Tentu saja, kami sebagai orang tua tidak pernah melepaskannya sendiri untuk berjuang melewati masa remaja tanpa bimbingan. Kami sendiri sangat prihatin memperhatikan kondisi remaja yang dibiarkan begitu saja oleh orang tuanya untuk menjalani masa remajanya tanpa bimbingan, bahkan diabaikan. Bagi kami, tanggung jawab ini melekat dan menuntut upaya keras berketerusan serta akan ditanyakan di akhirat nanti. Apalagi mengingat masih ada anak-anak kami yang lebih kecil. Sekarang adalah masanya anak pertama kami. Sesudah itu akan menyusul anak kedua kami, anak ketiga kami, anak keempat kami, dan seterusnya (jika Allah izinkan). Tentu pula, tanpa pertolongan Allah, mustahil kami bisa menjalani ini semua, dan hanya kepada Allah-lah kami memohon pertolongan.

Ya, Allah, bantulah kami...

Kamis, Februari 27, 2014

Golden Light

Beberapa waktu yang lalu anak saya yang paling kecil pergi ke tempat outbound bersama teman-temannya satu sekolah. Saat itu memang merupakan jadwal acara keluar dari sekolahnya, sebuah Taman Kanak-kanak, berombongan bersama para guru dan orang tua. Dan biasanya, di tempat acara-acara seperti itu ada tukang foto keliling yang memfoto para peserta, kemudian secara cepat mencetak foto-foto yang mereka ambil sehingga bisa dipajang di sekitar pintu keluar tempat acara sebelum para peserta pulang. Tujuannya tentu saja supaya dibeli oleh para peserta, terutama yang tidak membawa kamera sendiri, termasuk istri saya yang mendampingi anak kami tadi.

Pada malam hari sepulang kantor, istri saya menunjukkan foto hasil jepretan tukang foto keliling yang dibelinya di tempat acara outbond tadi. Tentu saja yang dibeli adalah foto-foto anak kami, beberapa lembar. Harganya cukup mahal juga, ya tidak apa-apa. Cukuplah untuk mengganti kerepotan kalau harus mencetak foto hasil jepretan kamera kami sendiri.

Ada satu lembar foto anak kami yang diambil secara close-up, dengan pose kepala dimiringkan dan senyum lebar yang manis sekali. Saya tertegun melihatnya cukup lama. Dalam hati saya berkata, "Aih..cantik sekali anakku ini." Kalau mengingat-ingat kembali pose anak kami ini pada foto-fotonya yang lain, saya pikir, anak kami ini photogenic juga. Kenapa? Ya karena pose-posenya begitu memperlihatkan kecantikan dirinya.

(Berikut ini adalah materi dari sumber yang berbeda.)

import Literature.Computability.AlgebraicComplexity.FlipGraphConnectivity
import Literature.Computability.AlgebraicComplexity.MatMulLieIsotropy
import Literature.Computability.AlgebraicComplexity.KroneckerRank
import HarnessLib

/-!
# Kauers–Moosbauer flip graphs: the symmetry group, orbits, invariant schemes

Topic `Literature/Computability/AlgebraicComplexity`; companion of `FlipGraphConnectivity.lean`
(KM Def. 8 with vertices the schemes, `AdjQuot` for any equivalence on schemes, Thm. 9). Sources:
Kauers–Moosbauer ISSAC 2023 (KM) §2 — "These transformations generate the symmetry group of
`M_{n,m,p}` … two schemes equivalent if they belong to the same orbit", Def. 8 "Let `V` be the set
of all orbits … under the symmetry group" —; Moosbauer–Poole ISSAC 2025 (MP) §2 — "The group `S₃`
acts by permuting the three factors and transposing them if the permutation is odd. An element
`(U,V,W) ∈ GL(n)³` acts … by the so-called sandwiching action", Def. 2 (`G`-invariant schemes) —;
de Groote 1978 (the isotropy group of `⟨n,n,n⟩`). Everything here is PROVED; no named facts.

## Contents

* `Symmetry t` — a symmetry of the 3-tensor `t`: a `K`-linear automorphism of the tensor space
  fixing `t` and mapping rank-one tensors to rank-one tensors (both ways). For `t = ⟨n,n,n⟩` the
  maps below (sandwiches, transposition, cyclic shift) are symmetries, and KM §2 / MP §2 call the
  group they generate the symmetry group of matrix multiplication (de Groote: it is the whole
  isotropy group). `Symmetry.refl/symm/trans`.
* `Scheme.map φ` — a symmetry maps schemes to schemes of the same rank (KM: "maps a correct scheme
  to another correct scheme"); `orbitSetoid t` — "two schemes equivalent if they belong to the same
  orbit"; `IsInvariantUnder G S` — MP Def. 2, `G`-invariant schemes (`g • S = S` for all `g ∈ G`).
* The symmetries of `⟨n,n,n⟩ = matMulTensor K n n n` in the tree's coordinates (slots
  `(Z, X, Y)` = (output `Z_{κν}`, `X_{κμ}`, `Y_{μν}`); KM write `A ⊗ B ⊗ Γ` with `A = X`, `B = Y` and
  the third factor TRANSPOSED, `Γ = Zᵀ`):
  - `Symmetry.sandwich P Q R` — de Groote's sandwiches `(P⁻ᵀ ⊗ R⁻ᵀ, P ⊗ Q, Q⁻ᵀ ⊗ R)`
    (`actTensor_sandwich_matMulTensor`), KM: "`A⊗B⊗Γ ↦ AU⊗U⁻¹B⊗Γ` maps a correct scheme to another";
  - `Symmetry.transposeSq` — KM: "exchanging each `A⊗B⊗Γ` by `Bᵀ⊗Aᵀ⊗Γᵀ`"; in tree slots
    `(Z,X,Y) ↦ (Zᵀ,Yᵀ,Xᵀ)` (`(XY)ᵀ = YᵀXᵀ`, Bläser Lemma 5.5);
  - `Symmetry.cycleSq` — KM: "replace every `A⊗B⊗Γ` by `B⊗Γ⊗A`"; in tree slots
    `(Z,X,Y) ↦ (Xᵀ,Y,Zᵀ)`.
* `flipGraphOrbits` = `AdjQuot (orbitSetoid t)` — **KM Def. 8 verbatim** (vertices = orbits under the
  symmetry group) and `kauersMoosbauer2023_thm9_orbits` — Thm. 9 for it.

Faithfulness note. `Symmetry t` is the stabiliser of `t` among the `K`-linear automorphisms of the
tensor space that preserve the set of rank-one tensors; for `t = ⟨n,n,n⟩` it CONTAINS the group
generated by the sandwiches, the transposition and the cyclic shift (§2), which is the group KM and
MP work with; that the two coincide (de Groote 1978: the isotropy group of `⟨n,n,n⟩` is generated by
these maps) is NOT proved here, so `orbitSetoid ⟨n,n,n⟩` is KM's orbit relation granted that
theorem. Thm. 9 holds for every equivalence on schemes anyway (`kauersMoosbauer2023_thm9_quot`).
Also not here: equivariance of flips/reductions under symmetries (not needed for Def. 8, whose
edges between orbits are induced by edges between representatives).

## References

* M. Kauers, J. Moosbauer, *Flip Graphs for Matrix Multiplication*, ISSAC 2023, arXiv:2212.01175,
  §2 (symmetry group, equivalence of schemes), Def. 8. [KauersMoosbauer2022FlipGraphs]
* J. Moosbauer, M. Poole, *Flip Graphs with Symmetry and New Matrix Multiplication Schemes*,
  ISSAC 2025, arXiv:2502.04514, §2 and Def. 2. [MoosbauerPoole2025]
* H. F. de Groote, *On varieties of optimal algorithms for the computation of bilinear mappings. I*,
  Theoret. Comput. Sci. 7 (1978) 1–24, §3. [Degroote1978]
* M. Bläser, *Fast Matrix Multiplication*, Theory of Computing Graduate Surveys 5 (2013), Lemma 5.5.
  [Blaser2013]
-/

namespace Literature.Computability.AlgebraicComplexity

Terus apa hubungannya dengan Golden Light?

Saya mendengar istilah Golden Light pertama kali pada suatu tayangan teleivisi dahulu ketika ada komentator yang menanggapi foto-foto hasil jepretan seseorang yang dipujinya sebagai Golden Light. Artinya jepretannya sangat pas pada waktu di mana semua seginya bagus: momennya, sudutnya, pencahayaannya, posenya, dan sebagainya. Tentu ini luar biasa karena sebenarnya susah juga menemukan saat yang tepat untuk mengambil gambar. Ketika orang memfoto suatu peristiwa, mungkin dari sekian banyak foto yang dia buat, hanya sedikit yang bagus. Ya, tidak semua menjadi Golden Light.

Lalu apa hubungannya dengan foto anak saya?

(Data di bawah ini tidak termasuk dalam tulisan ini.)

import Literature.MathematicalPhysics.PowerSystems.KuramotoCutsetStabilityNecessity
import Literature.MathematicalPhysics.PowerSystems.NormalOperationStability
import HarnessLib

/-!
# Taylor's Theorem 4.1: the homogeneous Kuramoto model on the COMPLETE network has NO non-zero
# stable fixed point — in the print's own first-order model with the print's notion of stability,
# with Lyapunov stability (an «iff»), and its damped second-order (swing) twin

Topic `Literature/MathematicalPhysics/PowerSystems`, namespaces
`Literature.MathematicalPhysics.PowerSystems.{NonuniformKuramoto, ClassicalModel.LosslessSystem}`.
The tree's ring files show MULTISTABILITY on sparse (single-loop) networks (`2⌈N/4⌉ − 1` stable
synchronous states of the homogeneous ring: `ClassicalModel.ring_normalOperation_census`,
`NonuniformKuramoto.ring_lockedSolution_stable_iff_twisted`). This file types the opposite end, as
printed: on the COMPLETE (all-to-all, uniformly coupled) network with identical natural frequencies
the in-phase state is the ONLY stable phase-locked state — R. Taylor's Theorem 4.1 («Any complete
network homogeneous Kuramoto model has no non-zero stable fixed point»), which «proves a conjecture
of Verwoerd and Mason (2007)». Following the printed proof (order parameter `p = Σⱼe^{iθⱼ}`; the
case `p ≠ 0` splits the nodes into two antipodal classes coupled with cosine `−1`, so Lemma 2.1
empties one class; the case `p = 0` makes every single-node cut equal to `−1`), written in real
coordinates `p = a + ib`. Everything is PROVED; no definition, no named fact, no axiom.

SOURCES (read on the page this session). R. Taylor, *There is no non-zero stable fixed point for
dense networks in the homogeneous Kuramoto model*, J. Phys. A 45 (2012) 055102 [TaylorKuramoto2012]
(`lit read arxiv:1109.4451`; the held text lacks the display equations, whose content is read
from the surrounding prose and from DCJ's restatement): §1.1 model (1.1) (phases `θᵢ`, natural
frequencies `ωᵢ`, one coupling constant `k`, network adjacency `Aᵢⱼ`; p0003), §2
stability := «all the eigenvalues of the matrix M are less than or equal to zero» (p0007 L15) and
Lemma 2.1 (p0008), §3 «in the homogeneous case it is sufficient to consider the case where the
natural frequencies are all zero … From herein we make this assumption» (p0009), §4.1 **Theorem 4.1**
«Any complete network homogeneous Kuramoto model has no non-zero stable fixed point» with its proof
(p0011–p0012: `zⱼ = e^{iθ*ⱼ}`, `p = Σzⱼ`; «Case p ≠ 0 … θ* are divided between θ_p and θ_p + π …
non-empty node sets A and Aᶜ … This is unstable by inequality (2.4). Case p = 0 … unstable by
equation (2.3)»), «It is well known that the zero fixed point is stable» (p0011), Corollary 4.1
(basin, NOT typed). R. Delabays, T. Coletta, P. Jacquod, J. Math. Phys. 57 (2016) 032701
[DelabaysColettaJacquod2016] §2.2 (stability matrix, arXiv:1512.04266 p0005–p0006). D. Manik,
M. Timme, D. Witthaut, Chaos 27 (2017) 083123 [ManikTimmeWitthaut2017] §3 Lemma 1 / Cor. 1 (both
model tiers). H. K. Khalil [Khalil2002] Thm 4.7, through gridfusion-lit-2's typed clauses.

## What is proved

* §0 (model-free core) `cut_singleton`, ★★ **`cos_sub_eq_one_of_sum_sin_eq_zero_of_cuts_nonneg`**:
  phases with `Σⱼ sin(θₘ − θⱼ) = 0` for all `m` and all complete-graph cuts `Σ_{i∈S,j∉S}cos(θᵢ −
  θⱼ) ≥ 0` have `cos(θᵢ − θⱼ) = 1` for all `i, j` (Taylor's proof, real coordinates).
* §1 FIRST-ORDER MODEL (`Kur : NonuniformKuramoto n`, complete uniform coupling `Pᵢⱼ = k` (`i ≠ j`),
  `Pᵢᵢ = 0`, `k > 0`, `φ = 0`, any `Dᵢ > 0`, homogeneous natural frequencies `ωᵢ = Dᵢc` — for
  the print's `Dᵢ = 1`: `ωᵢ ≡ c`): `complete_cut_eq`, `complete_syncFreq_eq`,
  `complete_sum_sin_eq_zero_of_locked`, ★★★ **`complete_cos_eq_one_of_stabilityMatrix_negSemidef`**
  (THEOREM 4.1 VERBATIM: a phase-locked state whose stability matrix `M = −L(θ)` is negative
  semidefinite has all phase differences `≡ 0 (mod 2π)`), `complete_exists_int_of_stabilityMatrix_negSemidef`
  (the same as `θⱼ = θᵢ + 2πmⱼ`), ★★ **`complete_cos_eq_one_of_lockedSolution_stable`** (the same
  with «stable» = Lyapunov stability of the locked solution), `complete_couplingConnected`,
  `lockedSolution_stable_of_locally_expStable` (generic: exponential stability modulo rotation ⇒
  Lyapunov stability of the locked solution), ★★★ **`complete_lockedSolution_stable_iff_inPhase`**
  (a phase-locked state of the complete homogeneous model is Lyapunov stable IFF it is the in-phase
  state modulo `2π`; «It is well known that the zero fixed point is stable» ⇐ MTW Cor. 1, lit-2), and
  `classic_lockedSolution_stable_iff_inPhase` (the tree's `classic n K ω` all-to-all Kuramoto model
  with `ωᵢ ≡ ω₀`, `K > 0`).
* §2 SWING TWIN (`S : ClassicalModel.LosslessSystem n 0`, `Cᵢⱼ = k` (`i ≠ j`), `k > 0`, unloaded
  `P = 0`, `Mᵢ, Dᵢ > 0`): ★★ **`complete_cos_eq_one_of_stable`** (a synchronous state `flow(θ) = 0`
  whose rest point `(θ, 0)` is Lyapunov stable is in phase), ★★★ **`complete_stable_iff_inPhase`**
  (Lyapunov stable with existence of motions ⇔ in phase; ⇐ by `stable_syncSolution_of_normalOperation`).

THREE COLUMNS. CERTIFIED for MODEL `M_K` = first-order Kuramoto model on the complete network with
one coupling constant and identical (specific) natural frequencies, any `Dᵢ > 0`, and for MODEL
`M_S` = damped lossless swing model with complete uniform coupling and zero injections: the in-phase
state is the unique stable phase-locked / synchronous state (both the print's notion and Lyapunov's).
NOT CLAIMED: Taylor's dense-network Theorem 4.2 (`δ ≥ 0.9395(n−1)`), Corollary 4.1 (almost-global
basin), non-uniform weights or non-identical frequencies; anything about a grid (a Kron-reduced
network is complete but neither uniformly coupled nor unloaded — MODELLED gap stated, not bridged).
-/

noncomputable section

Bagi saya, tentu anak-anak perempuan saya cantik-cantik semuanya. Kalau anak laki-laki saya, tentu saja ganteng (Seperti bapaknya? Oh tidak, tentu lebih ganteng daripada bapaknya!). Dan ada kalanya foto-foto mereka diambil pada saat yang tepat sehingga kecantikan atau kegantengan mereka begitu terlihat. Dan kalau sudah begini, orang tua (saya dan istri saya) yang melihatnya menjadi begitu tersentuh. Apa efeknya? Tentu jadi menggugah rasa sayang kami menjadi semakin besar, di tengah-tengah kejengkelan kami yang kadang muncul karena tingkah polah mereka sehari-hari.

Bukan berarti kalau tidak melihat foto anak-anak kami, rasa sayang kami tidak besar ya. Bukan begitu. Namun ini semacam pengingat atau semacam charging pada baterai kasih sayang di mana ada penguatan yang cukup berarti dengan saat seperti itu: memandangi foto-foto cantik dan gantengnya anak-anak.

Saya buka kembali foto-foto anak-anak kami yang dulu-dulu. Hmm..kalau disebut ada golden light, ya ada juga. Banyak, malah. Dan kalau sudah begitu, jadi teringat momen-momen yang kami lalui bersama yang direkam dalam foto-foto itu. Jadi teringat juga keceriaan mereka, tingkah polah mereka yang lucu, dan lain-lain hal yang terekam dalam foto. Ujung-ujungnya tentu perasaan sayang yang membuncah.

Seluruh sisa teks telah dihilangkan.